### Exercise goal:
In the data below, how many lines include the string "exact"? Give only the number.

Provided material: Begin

/-- **The host through `F b`** (Thm-3.7-hypotheses form of `exists_map_branchSubgroup_le_of_compat`):
for `φ` compatible at `v` with a locally open `F`, the image `φ(ψ(Π_b))` of the branch subgroup of a
branch `b` abutting to `v` is a NONTRIVIAL subgroup of the branch subgroup of `F b` in the host
`m · Ψ(Π_{F v}) · m⁻¹ = c · Ψ(Π_{F v}) · c⁻¹`. [cite: MochizukiSemiAnbd2006, Cor 3.9 pp.42-43] -/
theorem exists_map_branchSubgroup_le_of_compat_thm37 (h37i : VerticialInjective.{u})
    (hℋ : ℋ.Thm37Hypotheses) (cℋ : TemperedPiChart ℋ) {P : Type u} [Group P] (F : Hom 𝒢 ℋ)
    (φ : P →* cℋ.G) (hF : F.IsLocallyOpen) {b : 𝒢.graph.Branch} {v : 𝒢.graph.Vertex}
    (hv : 𝒢.graph.abuts b = some v) (ψ : 𝒢.Gv v →* P)
    (Ψ : ℋ.Gv (F.base.vertexMap v) →ₜ* cℋ.G) (hΨ : IsVerticialHom cℋ (F.base.vertexMap v) Ψ)
    (c : cℋ.G) (hc : ∀ y, φ (ψ y) = c * Ψ (F.hV v y) * c⁻¹) :
    ∃ m : cℋ.G,
      Ψ.toMonoidHom.range.map (MulAut.conj m).toMonoidHom =
          Ψ.toMonoidHom.range.map (MulAut.conj c).toMonoidHom ∧
        ((𝒢.branchSubgroup b v hv).map ψ).map φ ≤
          ((ℋ.branchSubgroup (F.base.branchMap b) (F.base.vertexMap v)
            (F.base.abuts_branchMap b v hv)).map Ψ.toMonoidHom).map (MulAut.conj m).toMonoidHom ∧
        ((𝒢.branchSubgroup b v hv).map ψ).map φ ≠ ⊥ := by
  obtain ⟨γ, hγ⟩ := F.exists_conj b v hv (F.base.edgeMap (𝒢.graph.edgeOf b)) rfl
    (F.base.edgeOf_branchMap b)
  have hγz : ∀ z, γ * ℋ.brHomAt (F.base.branchMap b) (F.base.vertexMap v)
      (F.base.abuts_branchMap b v hv) _ (F.base.edgeOf_branchMap b) (F.hE _ z) * γ⁻¹ =
      F.hV v (𝒢.brHom b v hv z) := fun z => by
    have h := hγ z
    rw [Hom.hEAt_rfl] at h
    exact h
  refine ⟨c * Ψ γ, ?_, ?_, ?_⟩
  · apply le_antisymm
    · rintro _ ⟨_, ⟨y, rfl⟩, rfl⟩
      refine ⟨Ψ (γ * y * γ⁻¹), ⟨_, rfl⟩, ?_⟩
      show c * Ψ (γ * y * γ⁻¹) * c⁻¹ = c * Ψ γ * Ψ y * (c * Ψ γ)⁻¹
      rw [map_mul Ψ, map_mul Ψ, map_inv Ψ]
      group
    · rintro _ ⟨_, ⟨y, rfl⟩, rfl⟩
      refine ⟨Ψ (γ⁻¹ * y * γ), ⟨_, rfl⟩, ?_⟩
      show c * Ψ γ * Ψ (γ⁻¹ * y * γ) * (c * Ψ γ)⁻¹ = c * Ψ y * c⁻¹
      rw [map_mul Ψ, map_mul Ψ, map_inv Ψ]
      group
  · rintro _ ⟨_, ⟨_, ⟨z, rfl⟩, rfl⟩, rfl⟩
    refine ⟨Ψ (ℋ.brHomAt (F.base.branchMap b) (F.base.vertexMap v) (F.base.abuts_branchMap b v hv)
        _ (F.base.edgeOf_branchMap b) (F.hE _ z)), ⟨_, brHomAt_mem_branchSubgroup _ _ _, rfl⟩, ?_⟩
    show c * Ψ γ * Ψ (ℋ.brHomAt (F.base.branchMap b) (F.base.vertexMap v)
        (F.base.abuts_branchMap b v hv) _ (F.base.edgeOf_branchMap b) (F.hE _ z)) * (c * Ψ γ)⁻¹ =
        φ (ψ (𝒢.brHom b v hv z))
    rw [hc, ← hγz z, map_mul Ψ, map_mul Ψ, map_inv Ψ]
    group
  · -- nontriviality: `F` is locally open and `Π_{F e}` is infinite
    intro h0
    have hopen := hF.2 (𝒢.graph.edgeOf b)
    have key : ∀ (f : ℋ.graph.Edge) (qq : ℋ.graph.edgeOf (F.base.branchMap b) = f)
        (η : 𝒢.Ge (𝒢.graph.edgeOf b) →ₜ* ℋ.Ge f), IsOpen (η.toMonoidHom.range : Set (ℋ.Ge f)) →
        (∀ z, φ (ψ (𝒢.brHom b v hv z)) =
          (c * Ψ γ) * Ψ (ℋ.brHomAt (F.base.branchMap b) (F.base.vertexMap v)
            (F.base.abuts_branchMap b v hv) f qq (η z)) * (c * Ψ γ)⁻¹) → False := by
      intro f qq η hη hφ
      subst qq
      apply ne_bot_of_isOpen_ge hℋ.toProp36Hypotheses (F.base.abuts_branchMap b v hv) hη
      rw [eq_bot_iff]
      rintro _ ⟨z, rfl⟩
      have hz : φ (ψ (𝒢.brHom b v hv z)) ∈ ((𝒢.branchSubgroup b v hv).map ψ).map φ :=
        ⟨_, ⟨_, ⟨z, rfl⟩, rfl⟩, rfl⟩
      rw [h0, Subgroup.mem_bot, hφ z] at hz
      have h1 : Ψ (ℋ.brHomAt (F.base.branchMap b) (F.base.vertexMap v)
          (F.base.abuts_branchMap b v hv) _ rfl (η z)) = 1 := by
        have := hz; rw [mul_inv_eq_one, mul_eq_left] at this; exact this
      have h2 := (h37i ℋ hℋ cℋ _).2 Ψ hΨ (by rw [h1, map_one] : Ψ _ = Ψ 1)
      exact brHomAt_injective hℋ.toProp36Hypotheses.isOfInjectiveType
        (F.base.abuts_branchMap b v hv) rfl
        (by rw [h2, map_one] : ℋ.brHomAt _ _ _ _ rfl (η z) = ℋ.brHomAt _ _ _ _ rfl 1)
    refine key _ (F.base.edgeOf_branchMap b) (F.hE _) hopen fun z => ?_
    rw [hc, ← hγz z, map_mul Ψ, map_mul Ψ, map_inv Ψ]
    group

Provided material: End

### Output for this task:
3